The onset of angiogenesis is believed to be an early event in tumorigenesis. Like human breast pathology, the progression of DMBA-initiated tumor in the rat is associated with an angiogenic phenotype [27] (Fig. 4a). CD-105/Endoglin antibody was used here to label only newly formed blood vessels [49]. A remarkable reduction (80%) of CD-105/Endoglin positive microvessel density was observed in the YHHY Decoction-treated DBMA tumors in comparing with the control DMBA tumors (Fig. 4a, b).

Vascular endothelial growth factor (VEGF) and its receptor VEGFR2 or KDR play major roles in promoting the formation of new blood vessels [50, 51]. VEGFA and the receptor KDR were both examined to be expressed much lower in the YHHY treated tumors than those in the DMBA controls (Fig. 4c-e). While the less expressions of VEGF and its receptor may due to the less blood vessels in the YHHY treated DMBA tumors, we found that YHHY treatment blocked the activation of KDR at its major autophosphorylation site, i.e., Tyr951/996 [52] (Fig. 4c-e).
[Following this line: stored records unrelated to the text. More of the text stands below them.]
import Mathlib
import Literature.MathematicalPhysics.QuantumFieldTheory.Balaban1983to89.Beta.GaussianIntegral
import Literature.MathematicalPhysics.QuantumFieldTheory.Balaban1983to89.Beta.ConstraintElimination
import Literature.MathematicalPhysics.QuantumFieldTheory.Balaban1983to89.Beta.CompositionSingular
import Literature.MathematicalPhysics.QuantumFieldTheory.Balaban1983to89.B9H163
import Summits.Ventures.HSemireg.WedgeHankelCoSiegelTower
import Summits.Ventures.HSemireg.WedgeHankelSubstitutionSiegel
import Summits.Ventures.HSemireg.WedgeHankelPairMixingSiegel
import Summits.Ventures.HSemireg.WedgeHankelPairMixingDet

/-!
# Venture HSemireg — THE CO-SIEGEL TOWER IS STABLE UNDER THE MONOID `M₂(K) × M_n(K)`: every substitution of the letters (singular included) maps `coSiegel(j)` into `coSiegel(j)` for EVERY
# `j`; invertible ones map it ONTO itself; every pair mixing maps it into itself, and a SINGULAR pair mixing kills the whole tower above the bottom (`j ≥ n`)

HONEST FRAMING. Part of the Lean index of the computation cell `pub-hsemireg` (seat p10 gen 19, Sunday typer «UNIFORM-IN-n»).
Finite-dimensional EXTERIOR ALGEBRA over a field ONLY: no variety, no cohomology theory, no sheaf, no Ext group, no semiregularity map;
nothing here says that HC / HC_CM / HC_AV holds; no Literature fact is declared or used.  Custodian versions as in `WedgeHankelSiegelIdeal` (1/3); the dictionary (the co-Siegel forms =
`θ ∧ (classes)`) is QUOTED, never asserted.

WHAT IS IN THE TREE.  G6 `WedgeHankelCoSiegelTower`: `coSiegel_eq_bot_of_lt` (`j < n`), `coSiegel_n_eq_span_w` (degree `n` = th-7's classes), **`Hom_mul_coSiegel_n`: `coSiegel(k′ + n) =
Hom(univ, k′) * coSiegel(n)`** (`k′ ≤ n`), `coSiegel_le_Hom`; H1 `Sb_w`; H1b `Sb_mem_exteriorPower`, `SbE`; I3 (946) `Pm_mem_exteriorPower`; H9b `Pm_w_eq_det_smul`, `PmE`; already typed:
`SI_k` (H1b / I3), `Kr`, `V` (H1b / H9b / I5) under the monoid.  THIS FILE completes the atlas statement for the co-Siegel tower (namespace `Summit.Ventures.HSemireg.Wedge.KernelDuality`
continued):
* §206 **`Sb_mem_coSiegel`: `θ ∈ coSiegel(j) ⇒ Sb g θ ∈ coSiegel(j)` for EVERY substitution `g` and EVERY `j`** (`j < n`: `⊥`; `j = n + k′`: `Hom(k′)·classes`, `Sb` is an algebra map keeping
  degrees and classes); `map_Sb_coSiegel_le`; **`map_SbE_coSiegel`: equality for `det g ≠ 0`** (dimension count).
* §207 **`Pm_mem_coSiegel`: `θ ∈ coSiegel(j) ⇒ Pm M θ ∈ coSiegel(j)` for EVERY `M`**; `map_PmE_coSiegel` (equality, `det M ≠ 0`); **`Pm_eq_zero_of_mem_coSiegel`: for `det M = 0` and `j ≥ n`,
  `Pm M` KILLS `coSiegel(j)`** (every co-Siegel form of degree `≥ n` is a sum of `η ∧ w_n(q)` and `Pm M (w_n q) = det M · w_n q = 0`).
NOT typed here: `coSiegel(j)` for `j < n` is `⊥` anyway; the image of a singular `Sb` on the tower (the multiples of the pure class of the image letter, cf. I12); anything Ext-side.
New names only.
-/

open Module

namespace Summit.Ventures.HSemireg.Wedge.KernelDuality

open Summit.Ventures.HSemireg.Wedge Summit.Ventures.HSemireg.Wedge.Kunneth Summit.Ventures.HSemireg.Wedge.Hankel
  Summit.Ventures.HSemireg.Wedge.KunnethKernel Summit.Ventures.HSemireg.Wedge.HankelFrameChange Summit.Ventures.HSemireg.Wedge.HankelPairMixing
  Summit.Ventures.HSemireg.Wedge.HankelSiegel Summit.Ventures.HSemireg.Wedge.HankelSiegelIdeal

variable (K : Type*) [Field K] {n : ℕ}

/-! ## §206. Substitutions of the letters on the co-Siegel tower -/

/-- `Sb g` maps `Hom(univ, k′) · coSiegel(n)` into itself (degrees are kept, classes go to classes). -/
theorem map_Sb_Hom_mul_coSiegel_le (α β γ δ : K) (k' : ℕ) :
    (Hom K (In n) Finset.univ k' * coSiegel K n n).map (Sb K (n := n) α β γ δ).toLinearMap ≤ Hom K (In n) Finset.univ k' * coSiegel K n n := by
  rw [Submodule.map_mul]
  refine mul_le_mul' ?_ ?_
  · rintro _ ⟨η, hη, rfl⟩
    rw [SetLike.mem_coe, Hom_univ_eq_exteriorPower] at hη
    rw [AlgHom.toLinearMap_apply, Hom_univ_eq_exteriorPower]
    exact Sb_mem_exteriorPower K α β γ δ hη
  · rintro _ ⟨θ, hθ, rfl⟩
    rw [SetLike.mem_coe, coSiegel_n_eq_span_w] at hθ
    rw [AlgHom.toLinearMap_apply]
    induction hθ using Submodule.span_induction with
    | mem x hx => obtain ⟨q, rfl⟩ := hx; rw [Sb_w K α β γ δ le_rfl]; exact w_mem_coSiegel K _
    | zero => rw [map_zero]; exact Submodule.zero_mem _
    | add x y _ _ hx hy => rw [map_add]; exact Submodule.add_mem _ hx hy
    | smul c x _ hx => rw [map_smul]; exact Submodule.smul_mem _ _ hx

/-- **EVERY SUBSTITUTION MAPS EVERY CO-SIEGEL SPACE INTO ITSELF: `θ ∈ coSiegel(j) ⇒ Sb g θ ∈ coSiegel(j)`** (every `g`, singular included; every `j`). -/
theorem Sb_mem_coSiegel (α β γ δ : K) {j : ℕ} {θ : HT K (In n)} (hθ : θ ∈ coSiegel K n j) : Sb K α β γ δ θ ∈ coSiegel K n j := by
  by_cases hj : j < n
  · rw [coSiegel_eq_bot_of_lt K hj] at hθ ⊢
    rw [(Submodule.mem_bot K).mp hθ, map_zero]; exact Submodule.zero_mem _
  · by_cases hjn : j ≤ n + n
    · have e : j = (j - n) + n := by omega
      rw [e, ← Hom_mul_coSiegel_n K (show j - n ≤ n by omega)] at hθ ⊢
      exact map_Sb_Hom_mul_coSiegel_le K α β γ δ (j - n) ⟨θ, hθ, rfl⟩
    · -- above the top degree the space is `0`
      have h0 : θ ∈ Hom K (In n) Finset.univ j := coSiegel_le_Hom K j hθ
      rw [Hom_univ_eq_exteriorPower] at h0
      have hb : (⋀[K]^j (In n → K) : Submodule K (HT K (In n))) = ⊥ := by
        refine Submodule.finrank_eq_zero.mp ?_
        rw [exteriorPower.finrank_eq, finrank_fintype_fun_eq_card, Fintype.card_fin, Nat.choose_eq_zero_of_lt (by omega)]
      rw [hb, Submodule.mem_bot] at h0
      rw [h0, map_zero]; exact Submodule.zero_mem _

/-- submodule form: `Sb g (coSiegel(j)) ≤ coSiegel(j)`. -/
theorem map_Sb_coSiegel_le (α β γ δ : K) (j : ℕ) : (coSiegel K n j).map (Sb K (n := n) α β γ δ).toLinearMap ≤ coSiegel K n j := by
  rintro _ ⟨θ, hθ, rfl⟩; exact Sb_mem_coSiegel K α β γ δ hθ

/-- **an INVERTIBLE substitution maps every co-Siegel space ONTO itself: `SbE (coSiegel(j)) = coSiegel(j)`.** -/
theorem map_SbE_coSiegel {α β γ δ : K} (h : α * δ - β * γ ≠ 0) (j : ℕ) : (coSiegel K n j).map (SbE K (n := n) h).toLinearMap = coSiegel K n j :=
  Submodule.eq_of_le_of_finrank_eq (map_Sb_coSiegel_le K α β γ δ j) ((SbE K (n := n) h).toLinearEquiv.finrank_map_eq _)

/-! ## §207. Pair mixings on the co-Siegel tower -/

/-- `Pm M` maps `Hom(univ, k′) · coSiegel(n)` into itself (classes are scaled by `det M`). -/
theorem map_Pm_Hom_mul_coSiegel_le (M : Matrix (Fin n) (Fin n) K) (k' : ℕ) :
    (Hom K (In n) Finset.univ k' * coSiegel K n n).map (Pm K (n := n) M).toLinearMap ≤ Hom K (In n) Finset.univ k' * coSiegel K n n := by
  rw [Submodule.map_mul]
  refine mul_le_mul' ?_ ?_
  · rintro _ ⟨η, hη, rfl⟩
    rw [SetLike.mem_coe, Hom_univ_eq_exteriorPower] at hη
    rw [AlgHom.toLinearMap_apply, Hom_univ_eq_exteriorPower]
    exact Pm_mem_exteriorPower K M hη
  · rintro _ ⟨θ, hθ, rfl⟩
    rw [SetLike.mem_coe, coSiegel_n_eq_span_w] at hθ
    rw [AlgHom.toLinearMap_apply]
    induction hθ using Submodule.span_induction with
    | mem x hx => obtain ⟨q, rfl⟩ := hx; rw [Pm_w_eq_det_smul]; exact Submodule.smul_mem _ _ (w_mem_coSiegel K _)
    | zero => rw [map_zero]; exact Submodule.zero_mem _
    | add x y _ _ hx hy => rw [map_add]; exact Submodule.add_mem _ hx hy
    | smul c x _ hx => rw [map_smul]; exact Submodule.smul_mem _ _ hx

/-- **EVERY PAIR MIXING MAPS EVERY CO-SIEGEL SPACE INTO ITSELF: `θ ∈ coSiegel(j) ⇒ Pm M θ ∈ coSiegel(j)`** (every `M`, every `j`). -/
theorem Pm_mem_coSiegel (M : Matrix (Fin n) (Fin n) K) {j : ℕ} {θ : HT K (In n)} (hθ : θ ∈ coSiegel K n j) : Pm K M θ ∈ coSiegel K n j := by
  by_cases hj : j < n
  · rw [coSiegel_eq_bot_of_lt K hj] at hθ ⊢
    rw [(Submodule.mem_bot K).mp hθ, map_zero]; exact Submodule.zero_mem _
  · by_cases hjn : j ≤ n + n
    · have e : j = (j - n) + n := by omega
      rw [e, ← Hom_mul_coSiegel_n K (show j - n ≤ n by omega)] at hθ ⊢
      exact map_Pm_Hom_mul_coSiegel_le K M (j - n) ⟨θ, hθ, rfl⟩
    · have h0 : θ ∈ Hom K (In n) Finset.univ j := coSiegel_le_Hom K j hθ
      rw [Hom_univ_eq_exteriorPower] at h0
      have hb : (⋀[K]^j (In n → K) : Submodule K (HT K (In n))) = ⊥ := by
        refine Submodule.finrank_eq_zero.mp ?_
        rw [exteriorPower.finrank_eq, finrank_fintype_fun_eq_card, Fintype.card_fin, Nat.choose_eq_zero_of_lt (by omega)]
      rw [hb, Submodule.mem_bot] at h0
      rw [h0, map_zero]; exact Submodule.zero_mem _

/-- submodule form. -/
theorem map_Pm_coSiegel_le (M : Matrix (Fin n) (Fin n) K) (j : ℕ) : (coSiegel K n j).map (Pm K (n := n) M).toLinearMap ≤ coSiegel K n j := by
  rintro _ ⟨θ, hθ, rfl⟩; exact Pm_mem_coSiegel K M hθ

/-- **an invertible pair mixing maps every co-Siegel space ONTO itself.** -/
theorem map_PmE_coSiegel {M : Matrix (Fin n) (Fin n) K} (hM : M.det ≠ 0) (j : ℕ) : (coSiegel K n j).map (PmE K (n := n) hM).toLinearMap = coSiegel K n j :=
  Submodule.eq_of_le_of_finrank_eq (map_Pm_coSiegel_le K M j) ((PmE K (n := n) hM).toLinearEquiv.finrank_map_eq _)

/-- **A SINGULAR PAIR MIXING KILLS THE WHOLE CO-SIEGEL TOWER: `det M = 0 ⇒ Pm M θ = 0` for every `θ ∈ coSiegel(j)`, every `j`** (below `n` the space is `0`; from `n` on every form is a sum of
`η ∧ w_n(q)` and `Pm M (w_n q) = det M · w_n q = 0`). -/
theorem Pm_eq_zero_of_mem_coSiegel {M : Matrix (Fin n) (Fin n) K} (hM : M.det = 0) {j : ℕ} {θ : HT K (In n)} (hθ : θ ∈ coSiegel K n j) : Pm K M θ = 0 := by
  by_cases hj : j < n
  · rw [coSiegel_eq_bot_of_lt K hj] at hθ
    rw [(Submodule.mem_bot K).mp hθ, map_zero]
  · by_cases hjn : j ≤ n + n
    · have e : j = (j - n) + n := by omega
      rw [e, ← Hom_mul_coSiegel_n K (show j - n ≤ n by omega)] at hθ
      refine Submodule.mul_induction_on hθ (fun η _ θ' hθ' => ?_) (fun x y hx hy => by rw [map_add, hx, hy, add_zero])
      rw [coSiegel_n_eq_span_w] at hθ'
      rw [map_mul]
      suffices h : Pm K M θ' = 0 by rw [h, mul_zero]
      induction hθ' using Submodule.span_induction with
      | mem x hx => obtain ⟨q, rfl⟩ := hx; rw [Pm_w_eq_det_smul, hM, zero_smul]
      | zero => rw [map_zero]
      | add x y _ _ hx hy => rw [map_add, hx, hy, add_zero]
      | smul c x _ hx => rw [map_smul, hx, smul_zero]
    · have h0 : θ ∈ Hom K (In n) Finset.univ j := coSiegel_le_Hom K j hθ
      rw [Hom_univ_eq_exteriorPower] at h0
      have hb : (⋀[K]^j (In n → K) : Submodule K (HT K (In n))) = ⊥ := by
        refine Submodule.finrank_eq_zero.mp ?_
        rw [exteriorPower.finrank_eq, finrank_fintype_fun_eq_card, Fintype.card_fin, Nat.choose_eq_zero_of_lt (by omega)]
      rw [hb, Submodule.mem_bot] at h0
      rw [h0, map_zero]

/-- hence for `det M = 0` the image of every co-Siegel space is `0`. -/
theorem map_Pm_coSiegel_eq_bot_of_det_eq_zero {M : Matrix (Fin n) (Fin n) K} (hM : M.det = 0) (j : ℕ) : (coSiegel K n j).map (Pm K (n := n) M).toLinearMap = ⊥ := by
  rw [Submodule.eq_bot_iff]
  rintro _ ⟨θ, hθ, rfl⟩
  exact Pm_eq_zero_of_mem_coSiegel K hM hθ

end Summit.Ventures.HSemireg.Wedge.KernelDuality
/-- **`L_p(E,0) ≠ 0 ↔ L(E,1) ≠ 0`** at a good ordinary prime `p` (`p = 2` included), for the
newform `f` of `E/ℚ` (globally minimal `W`): the constant term of
`L_p(E,T) = padicLFunction f (unitRoot W p)` is `(1 - α⁻¹)² [0]⁺_f`
(`constantCoeff_padicLFunction_unitRoot`), `1 - α⁻¹ ≠ 0` (`one_sub_unitRoot_inv_ne_zero`), and
`L(E,1) = [0]⁺_f · Ω⁺_f` with `Ω⁺_f > 0` (`IsNewformOf.entireLFunction_one_eq`,
`IsNewformOf.ratPlusSymbol_zero_mul_plusPeriod`, `IsNewform0.plusPeriod_pos_holds`).
[cite: MazurTateTeitelbaum1986Invent, §I.14 (14.3)] -/
theorem constantCoeff_padicLFunction_ne_zero_iff (hord : IsOrdinaryAt W p)
    (hf : IsNewformOf W f) :
    PowerSeries.constantCoeff (padicLFunction f (unitRoot W p : ℚ_[p])) ≠ 0 ↔
      W.entireLFunction 1 ≠ 0 := by
  rw [constantCoeff_padicLFunction_unitRoot hord hf]
  have hpos : 0 < plusPeriod f := IsNewform0.plusPeriod_pos_holds hf.1 hf.coeffField_eq_bot
  constructor
  · intro hc hL
    apply hc
    have hsym : ratPlusSymbol f 0 = 0 := by
      have h1 := hf.ratPlusSymbol_zero_mul_plusPeriod
      rw [hL, Complex.zero_re] at h1
      have h2 : ((ratPlusSymbol f 0 : ℚ) : ℝ) = 0 := (mul_eq_zero.mp h1).resolve_right hpos.ne'
      exact_mod_cast h2
    rw [hsym, Rat.cast_zero, mul_zero]
  · intro hL
    have hsym : (ratPlusSymbol f 0 : ℚ) ≠ 0 := by
      intro h
      apply hL
      rw [hf.entireLFunction_one_eq, h]
      simp
    exact mul_ne_zero (pow_ne_zero _ (one_sub_unitRoot_inv_ne_zero W p hord))
      (by exact_mod_cast hsym)

/-- **`ord_{T=0} L_p(E,T) = 0 ↔ L(E,1) ≠ 0`** at a good ordinary prime `p` (`p = 2` included):
the order of a power series is `0` iff its constant coefficient is non-zero, and
`L_p(E,0) ≠ 0 ↔ L(E,1) ≠ 0` (`constantCoeff_padicLFunction_ne_zero_iff`).
[cite: MazurTateTeitelbaum1986Invent, §I.14 (14.3)] -/
theorem order_padicLFunction_eq_zero_iff (hord : IsOrdinaryAt W p) (hf : IsNewformOf W f) :
    (padicLFunction f (unitRoot W p : ℚ_[p])).order = 0 ↔ W.entireLFunction 1 ≠ 0 := by
  rw [← constantCoeff_padicLFunction_ne_zero_iff W p hord hf,
    ← PowerSeries.coeff_zero_eq_constantCoeff_apply]
  have h0 : ((0 : ℕ) : ℕ∞) = 0 := Nat.cast_zero
  rw [← h0, PowerSeries.order_eq_nat]
  exact ⟨fun h ↦ h.1, fun h ↦ ⟨h, fun i hi ↦ absurd hi (Nat.not_lt_zero i)⟩⟩

/-- **`ord_{T=0} L_p(E,T) = 0 ↔ ord_{s=1} L(E,s) = 0`** at a good ordinary prime `p`
(`p = 2` included): `order_padicLFunction_eq_zero_iff` and `r_an = 0 ↔ L(E,1) ≠ 0`
(`analyticRank_eq_zero_iff_holds`; `L(E,s)` is entire for the modular `E`,
`IsNewformOf.hasEntireLFunction`). [cite: MazurTateTeitelbaum1986Invent, §I.14 (14.3)] -/
theorem order_padicLFunction_eq_zero_iff_analyticRank_eq_zero (hord : IsOrdinaryAt W p)
    (hf : IsNewformOf W f) :
    (padicLFunction f (unitRoot W p : ℚ_[p])).order = 0 ↔ W.analyticRank = 0 :=
  (order_padicLFunction_eq_zero_iff W p hord hf).trans
    (W.analyticRank_eq_zero_iff_holds hf.hasEntireLFunction).symm

/-- **`1 ≤ ord_{T=0} L_p(E,T) ↔ L(E,1) = 0`** at a good ordinary prime `p` (`p = 2` included):
the complement of `order_padicLFunction_eq_zero_iff`.
[cite: MazurTateTeitelbaum1986Invent, §I.14 (14.3)] -/
theorem one_le_order_padicLFunction_iff (hord : IsOrdinaryAt W p) (hf : IsNewformOf W f) :
    1 ≤ (padicLFunction f (unitRoot W p : ℚ_[p])).order ↔ W.entireLFunction 1 = 0 := by
  rw [Order.one_le_iff_ne_zero, Ne, order_padicLFunction_eq_zero_iff W p hord hf, not_not]

omit [W.IsElliptic] [W.IsGloballyMinimal] in
/-- **Kato Cor. 14.3 ⇒ `corank_{ℤ_p} Sel_{p^∞}(E/ℚ) = 0` when `L(E,1) ≠ 0`**, at every prime `p`:
granting `kato_finite_of_L_one_ne_zero W p` ("`L(E,1) ≠ 0 ⇒ E(ℚ)`, `Ш(E/ℚ)[p^∞]`,
`Sel_{p^∞}(E/ℚ)` finite", Kato 2004, Thm. 14.2 (2) / Cor. 14.3, p. 235), a finite group has
`ℤ_p`-corank `0` (`zpCorank_of_finite_eq_zero`). [cite: Kato2004Asterisque, Cor. 14.3 (p. 235)] -/
theorem selmerCorank_eq_zero_of_entireLFunction_one_ne_zero
    (hKF : kato_finite_of_L_one_ne_zero W p) (hL : W.entireLFunction 1 ≠ 0) :
    W.selmerCorank p = 0 := by
  obtain ⟨-, -, hfin⟩ := hKF hL
  haveI := hfin
  unfold WeierstrassCurve.selmerCorank
  exact zpCorank_of_finite_eq_zero p

/-- **`ord_{T=0} L_p(E,T) = 0 ⇒ corank_{ℤ_p} Sel_{p^∞}(E/ℚ) = 0`** at a good ordinary prime `p`
(`p = 2` included), granting Kato's Cor. 14.3 (`kato_finite_of_L_one_ne_zero W p`): the level
`ord_T L_p = 0` reads `L(E,1) ≠ 0` (`order_padicLFunction_eq_zero_iff`), and then `Sel_{p^∞}(E/ℚ)`
is finite. [cite: Kato2004Asterisque, Cor. 14.3 (p. 235) and Thm. 18.4 (p. 281)] -/
theorem selmerCorank_eq_zero_of_order_padicLFunction_eq_zero
    (hKF : kato_finite_of_L_one_ne_zero W p) (hord : IsOrdinaryAt W p) (hf : IsNewformOf W f)
    (h0 : (padicLFunction f (unitRoot W p : ℚ_[p])).order = 0) : W.selmerCorank p = 0 :=
  selmerCorank_eq_zero_of_entireLFunction_one_ne_zero W p hKF
    ((order_padicLFunction_eq_zero_iff W p hord hf).mp h0)

omit [W.IsElliptic] in
/-- **Kato's Thm. 18.4 at EVERY good ordinary prime for a curve with `L(E,1) ≠ 0`**, from
Cor. 14.3 alone: if `L(E,1) ≠ 0` then `Sel_{p^∞}(E/ℚ)` is finite (`kato_finite_of_L_one_ne_zero`),
so `corank_{ℤ_p} Sel_{p^∞}(E/ℚ) = 0 ≤ ord_{T=0} L_p(E,T)`, i.e.
`kato_selmerCorank_le_order_padicLFunction_allPrimes W p` holds for this `W` (any `p`, `p = 2`
included). [cite: Kato2004Asterisque, Cor. 14.3 (p. 235) and Thm. 18.4 (p. 281)] -/
theorem kato_selmerCorank_le_order_padicLFunction_allPrimes_of_entireLFunction_one_ne_zero
    (hKF : kato_finite_of_L_one_ne_zero W p) (hL : W.entireLFunction 1 ≠ 0) :
    kato_selmerCorank_le_order_padicLFunction_allPrimes W p (f := f) := by
  intro _ _
  rw [selmerCorank_eq_zero_of_entireLFunction_one_ne_zero W p hKF hL, Nat.cast_zero]
  exact zero_le

/-- **Kato's Thm. 18.4 at EVERY good ordinary prime in analytic rank `0`**, from Cor. 14.3
alone: `r_an(E) = 0` reads `L(E,1) ≠ 0` for the modular `E` (`analyticRank_eq_zero_iff_holds`,
`IsNewformOf.hasEntireLFunction`), and then
`kato_selmerCorank_le_order_padicLFunction_allPrimes_of_entireLFunction_one_ne_zero` applies.
[cite: Kato2004Asterisque, Cor. 14.3 (p. 235) and Thm. 18.4 (p. 281)] -/
theorem kato_selmerCorank_le_order_padicLFunction_allPrimes_of_analyticRank_eq_zero
    (hKF : kato_finite_of_L_one_ne_zero W p) (hr : W.analyticRank = 0) :
    kato_selmerCorank_le_order_padicLFunction_allPrimes W p (f := f) := by
  intro hord hf
  have hL : W.entireLFunction 1 ≠ 0 :=
    (W.analyticRank_eq_zero_iff_holds hf.hasEntireLFunction).mp hr
  exact kato_selmerCorank_le_order_padicLFunction_allPrimes_of_entireLFunction_one_ne_zero W p
    hKF hL hord hf

/-- **Kato's Thm. 18.4 at EVERY good ordinary prime in level zero**, from Cor. 14.3 alone: if
`ord_{T=0} L_p(E,T) = 0` for the newform `f` of `E` then `L(E,1) ≠ 0`
(`order_padicLFunction_eq_zero_iff`) and the conclusion of
`kato_selmerCorank_le_order_padicLFunction_allPrimes W p` holds (indeed with equality,
`corank_{ℤ_p} Sel_{p^∞}(E/ℚ) = 0 = ord_{T=0} L_p(E,T)`).
[cite: Kato2004Asterisque, Cor. 14.3 (p. 235) and Thm. 18.4 (p. 281)] -/
theorem selmerCorank_le_order_padicLFunction_of_order_eq_zero
    (hKF : kato_finite_of_L_one_ne_zero W p) (hord : IsOrdinaryAt W p) (hf : IsNewformOf W f)
    (h0 : (padicLFunction f (unitRoot W p : ℚ_[p])).order = 0) :
    (W.selmerCorank p : ℕ∞) ≤ (padicLFunction f (unitRoot W p : ℚ_[p])).order := by
  rw [selmerCorank_eq_zero_of_order_padicLFunction_eq_zero W p hKF hord hf h0, Nat.cast_zero]
  exact zero_le

/-- **What is left of Kato's Thm. 18.4 at the prime `p` after the level-zero case.** Granting
Cor. 14.3 (`kato_finite_of_L_one_ne_zero W p`), the named fact
`kato_selmerCorank_le_order_padicLFunction_allPrimes W p` follows from its restriction `hpos` to
the case `L(E,1) = 0`, in which `1 ≤ ord_{T=0} L_p(E,T)` automatically
(`one_le_order_padicLFunction_iff`); that remaining case is the content of Kato's `Λ`-adic
Thm. 17.4 (1)(2) at `p` (`kato_selmerCorank_le_order_padicLFunction_allPrimes_of_divisibility`,
file `KatoRankBoundAllPrimesProofs`). [cite: Kato2004Asterisque, Cor. 14.3 (p. 235) and Thm. 18.4 (p. 281)] -/
theorem kato_selmerCorank_le_order_padicLFunction_allPrimes_of_vanishing
    (hKF : kato_finite_of_L_one_ne_zero W p)
    (hpos : W.entireLFunction 1 = 0 → ∀ (hord : IsOrdinaryAt W p) (hf : IsNewformOf W f),
      1 ≤ (padicLFunction f (unitRoot W p : ℚ_[p])).order →
        (W.selmerCorank p : ℕ∞) ≤ (padicLFunction f (unitRoot W p : ℚ_[p])).order) :
    kato_selmerCorank_le_order_padicLFunction_allPrimes W p (f := f) := by
  intro hord hf
  by_cases hL : W.entireLFunction 1 = 0
  · exact hpos hL hord hf ((one_le_order_padicLFunction_iff W p hord hf).mpr hL)
  · exact kato_selmerCorank_le_order_padicLFunction_allPrimes_of_entireLFunction_one_ne_zero W p
      hKF hL hord hf

end LevelZero

/-! ### Analytic rank `≤ 1`: Kato's Thm. 18.4 at every prime from Gross–Zagier–Kolyvagin

If `ord_{s=1} L(E,s) ≤ 1` then (bsd.S17, Gross–Zagier 1986 + Kolyvagin 1990, stated as Darmon 2004,
Thm. 3.22; the tree's named fact `rank_eq_analyticRank_of_analyticRank_le_one`, parity-free)
`rank E(ℚ) = ord_{s=1} L(E,s)` and `Ш(E/ℚ)` is finite, so
`corank_{ℤ_p} Sel_{p^∞}(E/ℚ) = ord_{s=1} L(E,s)` for EVERY prime `p`
(`selmerCorank_eq_analyticRank_of_analyticRank_le_one`). In analytic rank `1`, `L(E,1) = 0` and
the interpolation formula gives `1 ≤ ord_{T=0} L_p(E,T)` (`one_le_order_padicLFunction_iff`).
Hence Kato's inequality `corank Sel_{p^∞}(E/ℚ) ≤ ord_{T=0} L_p(E,T)` — and its Mordell–Weil form
`rank E(ℚ) ≤ ord_{T=0} L_p(E,T)` — hold at every good ordinary prime, `p = 2` included, for all
curves of analytic rank `≤ 1`, from Gross–Zagier–Kolyvagin alone; what is left of the named fact
`kato_selmerCorank_le_order_padicLFunction_allPrimes` is the case `ord_{s=1} L(E,s) ≥ 2`
(`kato_selmerCorank_le_order_padicLFunction_allPrimes_of_two_le_analyticRank`), which is the case
its summit-side consumer needs at `p = 2` (crux `PAdicOrderPadicBSDrankR2`, "from rank `2` on").
-/

section AnalyticRankLeOne

variable (W : WeierstrassCurve ℚ) [W.IsElliptic] [W.IsGloballyMinimal] (p : ℕ) [Fact p.Prime]
  {N : ℕ} [NeZero N] {f : CuspForm (Gamma0 N) 2}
These results suggested that the continuous use of YHHY Decoction in rats blocked the initiation and development of neoangiogenesis.

The IPA analysis also revealed that regulation of free radical scavenging is one of the possible mechanisms of action of the YHHY Decoction. Numerous studies have shown that free radicals reactive oxygen species are generated by exposure to DMBA [53, 54]. A balance between free radicals and antioxidants is necessary for proper physiological function. If free radicals overwhelm the body’s ability to regulate them, a condition known as oxidative stress ensues. Free radicals thus adversely alter lipids, proteins, and DNA and trigger a number of human diseases including cancer [55]. Thus, the antioxidant capacity of YHHY Decoction was measured by two sets of analyses: (1) anti-oxidant enzyme activities of SOD, GPx and CAT; and (2) biochemicals of MDA and total NOx. As shown in Table. 3, DMBA induction significantly stimulated the enzyme activity of SOD and GPx in the mammary tumors by 54 and 61%, respectively (P < 0.01). Treatment with YHHY Decoction completely blocked the enzymatic activation, reduced the mean value of the SOD enzyme activity similar to those of the control group (P = 0.41) and an even lower of the GPx activity (P = 0.02). DMBA induction decreased the CAT activity by 17% in comparing to the control group (P < 0.01), and the application of YHHY Decoction had no further effect (P = 0.44). In addition, DMBA significantly increased MDA and NOx levels by 36 and 54%, respectively (P < 0.01), but these increases were completely blocked by YHHY Decoction for MDA (P = 0.47) and NOx (P = 0.38). These results indicated a strong capacity of YHHY Decoction on anti-oxidative stress.